Once Tawnie had gotten some water (finally! there wasn’t any water on the course and she was “dying” to have some 🙂 ), I parked her next to my dad and walked up to where my mom was cheering on runners to find our neighbor girl, Maddi, who was walking most of the 5k- her very first one!  We saw her coming up and I jumped in with her and her running buddy.  She asked where Tawnie was and I told her she was down by the finish line to cheer her on and she was with Maddi’s mom!  Maddi’s entire face lit up when she heard her mom was there and she picked up the pace.  Her running buddy and I told her to set the pace and we’d keep up and encouraged her to run the rest of the way into the finish. When we got to where her mom was waiting to cheer her on, she veered off course, not realizing she wasn’t finished :).  We yelled that she had to keep on going and she hopped back onto the course and caught up with us again.  She stopped to walk and catch her breath (poor girl has a horrible cough this week!) and we set a point ahead where we would run it into the finish.  And she did.  We cheered her in to the finish from behind.

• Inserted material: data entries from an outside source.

import Summits.CriticalPhenomena.CardyFormulaZ2.Theorems.CardyMagicRigidityNestingRigidityNeckZ2HookBig
import HarnessLib

/-!
# Crux `NestingRigidity`, line `pinch-resampling` (v4), stub S12: the covering lemma for `𝔅` on `ℤ²` (small blobs as bridges)

Crux `Summit.CriticalPhenomena.CardyFormulaZ2.Theses.CardyMagicRigidity.NestingRigidity`
(stmt-CriticalPhenomena-4835), line `pinch-resampling` v4, stub S12 `stub_neckHookupCoarseZ2 : NeckHookupCoarseZ2`.
`ℤ²` port of `covering_B` of the S11 road map (`…NestingRigidityNeckCoveringB`, worker S11), on top of
`…NeckZ2HookBig`: the deterministic, multi-scale core of the estimate of the error part `𝔅 = ZHookR ∖ ZHookBig` (an
HONEST open connection of the two crossing clusters exists, but every such connection meets a SMALL inner-touching
blob: the small blobs are jointly pivotal).

**`NeckCoarseZ2.zCovering_B` (general node form).**  On `ZHookR ∖ ZHookBig` (lattice configuration, `lam + 1 ≤ s`)
there is a nonempty finite family `F` of inner-layer vertices of SMALL blobs — a MINIMAL family whose blobs every open
connection of two given non-`zBigRoute`-connected crossings must meet — such that (a) every blob of `F` is adjacent,
by open edges, to BOTH sides (to a vertex joined to `v`, and to a vertex joined to `v'`, by open paths avoiding the
blobs of `F`: the "touching necklace" structure), and (b) for EVERY nonempty sub-family `𝒩 ⊆ F` and every inner-layer
centre `w` with the vertices of `𝒩` inside `Λ_Δ(w)` and those of `F ∖ 𝒩` outside `Λ_{Γ-1}(w)`, every square annulus
`zAnn w r R` with `Δ + lam + 1 ≤ r ≤ R`, `R + lam ≤ Γ`, `R + 1 ≤ s` carries the tree's cluster-form four-arm event
`fourArmTwoClustersAt w r R`.  Proof (first entry from each side, as in S11): a connection avoiding `F ∖ 𝒩` exists
(minimality) and must enter an `𝒩`-blob from each side; the two entry points are within `Δ + lam` of `w`, are joined
through their crossing blobs (big blobs avoid `F`) to the outer layer at sup distance `≥ s - 1 ≥ R` from `w`, and are
not joined inside the annulus (which avoids every blob of `F`).
-/

noncomputable section

namespace Summit.CriticalPhenomena.CardyFormulaZ2.Cruxes.NestingRigidity.PinchResampling

open MeasureTheory Set Literature.Probability.Percolation Literature.Probability.LatticeModels
open ZPinchLocality

namespace NeckCoarseZ2

variable {ℓ lam s : ℕ} {x o : Site 2} {ω : BondConfig (Site 2)}

/-- The big ball minus the blobs of a family of collar vertices. -/
def zAvoid (s : ℕ) (x : Site 2) (ω : BondConfig (Site 2)) (F : Set (Site 2)) : Set (Site 2) :=
  zBall x (2 * s) \ ⋃ c ∈ F, blobOf (openGraph ω) (zBall x (2 * s) \ zBall x s) c

/-- Restrict an open path to any set containing all points reachable along the way. -/
theorem openPathIn_of_forall_reach {A B : Set (Site 2)} {u v : Site 2} (h : PathIn (openGraph ω) A u v)
    (hB : ∀ z, PathIn (openGraph ω) A u z → z ∈ B) : PathIn (openGraph ω) B u v := by
  obtain ⟨hu, p⟩ := h
  have hu' : u ∈ B := hB u (PathIn.refl hu)
  induction p with
  | refl => exact PathIn.refl hu'
  | @tail y z hyp hyz ih => exact (ih).tail hyz.1 (hB z ⟨hu, hyp.tail hyz⟩)

/-- Points of a small blob are at sup distance `< lam` of each other. -/
theorem zNorm_sub_lt_of_small {c z z' : Site 2}
    (hsmall : ¬ ∃ w ∈ blobOf (openGraph ω) (zBall x (2 * s) \ zBall x s) c,
      ∃ w' ∈ blobOf (openGraph ω) (zBall x (2 * s) \ zBall x s) c, (lam : ℤ) ≤ zNorm (w - w'))
    (hz : z ∈ blobOf (openGraph ω) (zBall x (2 * s) \ zBall x s) c)
    (hz' : z' ∈ blobOf (openGraph ω) (zBall x (2 * s) \ zBall x s) c) : zNorm (z - z') < lam := by
  by_contra h
  exact hsmall ⟨z, hz, z', hz', not_lt.1 h⟩

/-- **Covering lemma for `𝔅` on `ℤ²` (general node form; deterministic).**  See the module docstring. -/
theorem zCovering_B (hHG : ∀ a b, (openGraph ω).Adj a b → (zdGraph 2).Adj a b) (hls : lam + 1 ≤ s)
    (hH : ω ∈ ZHookR x s) (hnB : ω ∉ ZHookBig lam s x) :
    ∃ F : Finset (Site 2), (∀ c ∈ F, c ∈ innerLayer (zdGraph 2) (zBall x s) (zBall x (2 * s)) ∧
        ¬ ∃ w ∈ blobOf (openGraph ω) (zBall x (2 * s) \ zBall x s) c,
          ∃ w' ∈ blobOf (openGraph ω) (zBall x (2 * s) \ zBall x s) c, (lam : ℤ) ≤ zNorm (w - w')) ∧
      F.Nonempty ∧
      (∃ v v' : Site 2, IsCrossing (zdGraph 2) (openGraph ω) (zBall x s) (zBall x (2 * s)) v ∧
        IsCrossing (zdGraph 2) (openGraph ω) (zBall x s) (zBall x (2 * s)) v' ∧
        ¬ PathIn (openGraph ω) (zAvoid s x ω ↑F) v v' ∧
        ∀ c ∈ F, ∃ a₁ c₁ a₂ c₂, PathIn (openGraph ω) (zAvoid s x ω ↑F) v a₁ ∧ (openGraph ω).Adj a₁ c₁ ∧
          c₁ ∈ blobOf (openGraph ω) (zBall x (2 * s) \ zBall x s) c ∧
          PathIn (openGraph ω) (zAvoid s x ω ↑F) v' a₂ ∧ (openGraph ω).Adj a₂ c₂ ∧
          c₂ ∈ blobOf (openGraph ω) (zBall x (2 * s) \ zBall x s) c) ∧
      ∀ 𝒩 ⊆ F, 𝒩.Nonempty → ∀ (w : Site 2) (Δ r R Γ : ℕ),
        w ∈ innerLayer (zdGraph 2) (zBall x s) (zBall x (2 * s)) →
        (∀ c ∈ 𝒩, zNorm (c - w) ≤ Δ) → (∀ c ∈ F, c ∉ 𝒩 → (Γ : ℤ) ≤ zNorm (c - w)) →
        Δ + lam + 1 ≤ r → r ≤ R → R + lam ≤ Γ → R + 1 ≤ s → ω ∈ fourArmTwoClustersAt w r R := by
  classical
  set K := zBall x s with hK
  set O := zBall x (2 * s) with hO
  set H := openGraph ω with hH'
  -- two crossings, hooked up but not through the big blobs
  have hvw : ∃ v v', IsCrossing (zdGraph 2) H K O v ∧ IsCrossing (zdGraph 2) H K O v' ∧
      ¬ PathIn H (zBigRoute lam s x ω) v v' := by
    by_contra hcon
    push Not at hcon
    exact hnB fun v v' hv hv' ↦ hcon v v' hv hv'
  obtain ⟨v, v', hv, hv', hnvv'⟩ := hvw
  have hreal : PathIn H O v v' := hH v v' hv hv'
  -- crossings have big blobs meeting the outer layer
  have hbigc : ∀ {v : Site 2}, IsCrossing (zdGraph 2) H K O v →
      (∃ w₁ ∈ blobOf H (O \ K) v, ∃ w₂ ∈ blobOf H (O \ K) v, (lam : ℤ) ≤ zNorm (w₁ - w₂)) ∧
      (∃ w₁ ∈ blobOf H (O \ K) v, w₁ ∈ outerLayer (zdGraph 2) K O) := fun hv ↦
    big_and_crossing_of_isCrossing hls hv
  -- the universe of small inner-touching blob vertices, and the avoidance property
  let Sm : Set (Site 2) := {c | c ∈ innerLayer (zdGraph 2) K O ∧
    ¬ ∃ w ∈ blobOf H (O \ K) c, ∃ w' ∈ blobOf H (O \ K) c, (lam : ℤ) ≤ zNorm (w - w')}
  have hfin : Sm.Finite := (zBall_finite x (2 * s)).subset fun c hc ↦ hc.1.1.1
  set U : Finset (Site 2) := hfin.toFinset with hU
  have hUS : (↑U : Set (Site 2)) = Sm := by simp [hU]
  let P : Finset (Site 2) → Prop := fun F ↦ ¬ PathIn H (zAvoid s x ω ↑F) v v'
  have hPU : P U := by
    intro hp
    change PathIn H (O \ ⋃ c ∈ (↑U : Set (Site 2)), blobOf H (O \ K) c) v v' at hp
    rw [hUS] at hp
    exact hnvv' (pathIn_zBigRoute_of_avoid hHG hv (hbigc hv).1 hp).1
  set 𝒞 := U.powerset.filter P with h𝒞
  have hU𝒞 : U ∈ 𝒞 := Finset.mem_filter.2 ⟨Finset.mem_powerset.2 subset_rfl, hPU⟩
  obtain ⟨F, hF𝒞, hFmin⟩ := Finset.exists_min_image 𝒞 Finset.card ⟨U, hU𝒞⟩
  obtain ⟨hFU, hFP⟩ := Finset.mem_filter.1 hF𝒞
  have hFU' : ∀ c ∈ F, c ∈ Sm := fun c hc ↦ by
    have := Finset.mem_powerset.1 hFU hc
    simpa [hU] using this
  have hmin : ∀ 𝒩 ⊆ F, 𝒩.Nonempty → PathIn H (zAvoid s x ω ↑(F \ 𝒩)) v v' := by
    intro 𝒩 h𝒩 hne
    by_contra hch
    have hmem : F \ 𝒩 ∈ 𝒞 :=
      Finset.mem_filter.2 ⟨Finset.mem_powerset.2 (Finset.sdiff_subset.trans (Finset.mem_powerset.1 hFU)), hch⟩
    have h1 := hFmin _ hmem
    have h2 : (F \ 𝒩).card < F.card := by
      obtain ⟨e, he⟩ := hne
      exact Finset.card_lt_card (Finset.sdiff_ssubset h𝒩 ⟨e, he⟩)
    omega
  -- big blobs avoid the family; in particular the crossing blobs do
  have hbig_avoid : ∀ {u z : Site 2}, (∃ w₁ ∈ blobOf H (O \ K) u, ∃ w₂ ∈ blobOf H (O \ K) u, (lam : ℤ) ≤ zNorm (w₁ - w₂)) →
      z ∈ blobOf H (O \ K) u → z ∈ zAvoid s x ω ↑F := by
    intro u z hbig hz
    refine ⟨(PathIn.right_mem hz).1, fun hz' ↦ ?_⟩
    simp only [mem_iUnion, Finset.mem_coe, exists_prop] at hz'
    obtain ⟨c, hc, hzc⟩ := hz'
    have hcu : blobOf H (O \ K) c = blobOf H (O \ K) u :=
      (NeckCoarse.blobOf_eq_of_mem hzc).symm.trans (NeckCoarse.blobOf_eq_of_mem hz)
    refine (hFU' c hc).2 ?_
    rw [hcu]; exact hbig
  have memU : ∀ (S : Set (Site 2)) (z : Site 2),
      z ∈ (⋃ c ∈ S, blobOf H (O \ K) c) ↔ ∃ c ∈ S, z ∈ blobOf H (O \ K) c := fun S z ↦ by
    simp only [mem_iUnion, exists_prop]
  -- `zAvoid F` is `zAvoid (F ∖ 𝒩)` minus the `𝒩`-blobs
  have hsplit : ∀ (𝒩 : Finset (Site 2)),
      (⋃ c ∈ (↑𝒩 : Set (Site 2)), blobOf H (O \ K) c)ᶜ ∩ zAvoid s x ω ↑(F \ 𝒩) ⊆ zAvoid s x ω ↑F := by
    rintro 𝒩 z ⟨hzN, hzO, hzFN⟩
    refine ⟨hzO, fun hzF ↦ ?_⟩
    obtain ⟨c, hc, hzc⟩ := (memU _ z).1 hzF
    by_cases hcN : c ∈ 𝒩
    · exact hzN ((memU _ z).2 ⟨c, Finset.mem_coe.2 hcN, hzc⟩)
    · exact hzFN ((memU _ z).2 ⟨c, Finset.mem_coe.2 (Finset.mem_sdiff.2 ⟨Finset.mem_coe.1 hc, hcN⟩), hzc⟩)
  have hside : ∀ (𝒩 : Finset (Site 2)), 𝒩 ⊆ F → ∀ {c₀ c₁ : Site 2}, IsCrossing (zdGraph 2) H K O c₀ →
      PathIn H (zAvoid s x ω ↑(F \ 𝒩)) c₀ c₁ → ¬ PathIn H (zAvoid s x ω ↑F) c₀ c₁ →
      ∃ a cc, PathIn H (zAvoid s x ω ↑F) c₀ a ∧ H.Adj a cc ∧
        ∃ c ∈ 𝒩, cc ∈ blobOf H (O \ K) c := by
    intro 𝒩 h𝒩 c₀ c₁ hc₀ hp hn
    have hc₀R : c₀ ∈ (⋃ c ∈ (↑𝒩 : Set (Site 2)), blobOf H (O \ K) c)ᶜ := by
      intro h0
      obtain ⟨c, hc, h⟩ := (memU _ c₀).1 h0
      exact (hbig_avoid (hbigc hc₀).1 (NeckCoarse.self_mem_blobOf hc₀.1.1)).2
        ((memU _ c₀).2 ⟨c, Finset.mem_coe.2 (h𝒩 (Finset.mem_coe.1 hc)), h⟩)
    rcases hp.exit_or (R := (⋃ c ∈ (↑𝒩 : Set (Site 2)), blobOf H (O \ K) c)ᶜ) hc₀R with
      hstay | ⟨a, cc, -, hccR, -, hadj, hpref⟩
    · exact (hn (hstay.mono (hsplit 𝒩))).elim
    · refine ⟨a, cc, hpref.mono (hsplit 𝒩), hadj, ?_⟩
      simp only [mem_compl_iff, not_not] at hccR
      obtain ⟨c, hc, hcc⟩ := (memU _ cc).1 hccR
      exact ⟨c, Finset.mem_coe.1 hc, hcc⟩
  refine ⟨F, fun c hc ↦ hFU' c hc, ?_, ⟨v, v', hv, hv', hFP, fun c hc ↦ ?_⟩, ?_⟩
  · by_contra hemp
    rw [Finset.not_nonempty_iff_eq_empty] at hemp
    refine hFP (hreal.mono fun z hz ↦ ⟨hz, ?_⟩)
    simp [hemp]
  · -- every family blob is adjacent to both sides
    have hsub : ({c} : Finset (Site 2)) ⊆ F := Finset.singleton_subset_iff.2 hc
    have hρ := hmin {c} hsub ⟨c, Finset.mem_singleton_self c⟩
    obtain ⟨a₁, c₁, hpa₁, hadj₁, k₁, hk₁, hc₁⟩ := hside {c} hsub hv hρ hFP
    obtain ⟨a₂, c₂, hpa₂, hadj₂, k₂, hk₂, hc₂⟩ := hside {c} hsub hv' hρ.symm fun h ↦ hFP h.symm
    rw [Finset.mem_singleton] at hk₁ hk₂
    subst hk₁; subst hk₂
    exact ⟨a₁, c₁, a₂, c₂, hpa₁, hadj₁, hc₁, hpa₂, hadj₂, hc₂⟩
  intro 𝒩 h𝒩 hne w Δ r R Γ hw hΔ hΓ hr hrR hRΓ hRs
  -- the annulus avoids the family
  have hAnn : zAnn w r R ⊆ zAvoid s x ω ↑F := by
    intro z hz
    refine ⟨zAnn_subset_zBall hw hRs hz, fun hz' ↦ ?_⟩
    simp only [mem_iUnion, Finset.mem_coe, exists_prop] at hz'
    obtain ⟨c, hc, hzc⟩ := hz'
    have hd := zNorm_sub_lt_of_small (hFU' c hc).2 hzc (NeckCoarse.self_mem_blobOf (hFU' c hc).1.1)
    have h1 := zNorm_sub_le_add z c w
    have h2 := zNorm_sub_le_add c z w
    have h3 : zNorm (c - z) = zNorm (z - c) := zNorm_sub_comm _ _
    obtain ⟨hzr, hzR⟩ := hz
    by_cases hcN : c ∈ 𝒩
    · have := hΔ c hcN; omega
    · have := hΓ c hc hcN; omega
  -- a connection avoiding `F ∖ 𝒩` exists and must enter an `𝒩`-blob: first entry from each side
  have hρ := hmin 𝒩 h𝒩 hne
  obtain ⟨a₁, c₁, hpa₁, hadj₁, k₁, hk₁, hc₁⟩ := hside 𝒩 h𝒩 hv hρ hFP
  obtain ⟨a₂, c₂, hpa₂, hadj₂, k₂, hk₂, hc₂⟩ := hside 𝒩 h𝒩 hv' hρ.symm fun h ↦ hFP h.symm
  -- the two sides are not connected inside the avoiding set
  have hn12 : ¬ PathIn H (zAvoid s x ω ↑F) a₁ a₂ := fun h ↦ hFP ((hpa₁.trans h).trans hpa₂.symm)
  -- near
  have hnear : ∀ {a cc k : Site 2}, H.Adj a cc → k ∈ 𝒩 → cc ∈ blobOf H (O \ K) k → zNorm (a - w) < r := by
    intro a cc k hadj hk hcc
    have h1 : zNorm (a - cc) ≤ 1 := by
      have := zNorm_sub_le_of_adj (hHG _ _ hadj).symm cc
      have h0 : zNorm (cc - cc) = 0 := by simp [zNorm]
      omega
    have h2 := zNorm_sub_lt_of_small (hFU' k (h𝒩 hk)).2 hcc (NeckCoarse.self_mem_blobOf (hFU' k (h𝒩 hk)).1.1)
    have h3 := hΔ k hk
    have h4 := zNorm_sub_le_add a cc w
    have h5 := zNorm_sub_le_add cc k w
    omega
  -- far: through the crossing blob to the outer layer
  have hfar : ∀ {c₀ a : Site 2}, IsCrossing (zdGraph 2) H K O c₀ → PathIn H (zAvoid s x ω ↑F) c₀ a →
      ∃ q, PathIn H (zAvoid s x ω ↑F) a q ∧ (R : ℤ) ≤ zNorm (q - w) := by
    intro c₀ a hc₀ hp
    obtain ⟨hbig, q, hq, hqo⟩ := hbigc hc₀
    refine ⟨q, hp.symm.trans (openPathIn_of_forall_reach hq fun z hz ↦ hbig_avoid hbig hz), ?_⟩
    have h1 := zNorm_eq_of_mem_outerLayer hqo
    have h2 := zNorm_eq_of_mem_innerLayer hw
    have h3 := zNorm_sub_le_add q w x
    omega
  obtain ⟨q₁', ha₁q, hq₁R⟩ := hfar hv hpa₁
  obtain ⟨q₂', ha₂q, hq₂R⟩ := hfar hv' hpa₂
  obtain ⟨p₁, q₁, hp₁, hq₁, hcross₁, ha₁p₁⟩ := exists_zAnn_crossing_of_pathIn hHG hrR (hnear hadj₁ hk₁ hc₁) hq₁R ha₁q
  obtain ⟨p₂, q₂, hp₂, hq₂, hcross₂, ha₂p₂⟩ := exists_zAnn_crossing_of_pathIn hHG hrR (hnear hadj₂ hk₂ hc₂) hq₂R ha₂q
  refine mem_fourArmTwoClustersAt_of_crossings (by omega) hrR hp₁ hq₁ hp₂ hq₂ (hcross₁.mono inter_subset_right)
    (hcross₂.mono inter_subset_right) fun h12 ↦ hn12 ?_
  exact ha₁p₁.trans ((h12.mono hAnn).trans ha₂p₂.symm)

end NeckCoarseZ2

/-- **Covering lemma for `𝔅` on `ℤ²`, node form (registered helper, anchor of this module on the crux item)**: see
`NeckCoarseZ2.zCovering_B` and the module docstring (the touching-necklace clause is dropped here). -/
theorem zCovering_B_nodes : ∀ (lam s : ℕ) (x : Site 2) (ω : BondConfig (Site 2)), (∀ a b, (openGraph ω).Adj a b → (zdGraph 2).Adj a b) → lam + 1 ≤ s → ω ∈ ZHookR x s → ω ∉ ZHookBig lam s x → ∃ F : Finset (Site 2), (∀ c ∈ F, c ∈ innerLayer (zdGraph 2) (zBall x s) (zBall x (2 * s)) ∧ ¬ ∃ w ∈ blobOf (openGraph ω) (zBall x (2 * s) \ zBall x s) c, ∃ w' ∈ blobOf (openGraph ω) (zBall x (2 * s) \ zBall x s) c, (lam : ℤ) ≤ zNorm (w - w')) ∧ F.Nonempty ∧ ∀ 𝒩 ⊆ F, 𝒩.Nonempty → ∀ (w : Site 2) (Δ r R Γ : ℕ), w ∈ innerLayer (zdGraph 2) (zBall x s) (zBall x (2 * s)) → (∀ c ∈ 𝒩, zNorm (c - w) ≤ Δ) → (∀ c ∈ F, c ∉ 𝒩 → (Γ : ℤ) ≤ zNorm (c - w)) → Δ + lam + 1 ≤ r → r ≤ R → R + lam ≤ Γ → R + 1 ≤ s → ω ∈ fourArmTwoClustersAt w r R := by
  intro lam s x ω hHG hls hH hnB
  obtain ⟨F, hF, hne, -, hnode⟩ := NeckCoarseZ2.zCovering_B hHG hls hH hnB
  exact ⟨F, hF, hne, hnode⟩

end Summit.CriticalPhenomena.CardyFormulaZ2.Cruxes.NestingRigidity.PinchResampling

end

The girls received special GOTR finishers medals and we had a small post-race celebration with everyone.  All of the girls seemed happy and excited and tired.  The younger girls, most who just ran their first race ever, came up with wide eyes and big grins- they had done it!  Such an accomplishment and I feel so priviledged to have been able to experience this with them.  Girls on the Run is such an inspiring program- and the girls inspire me.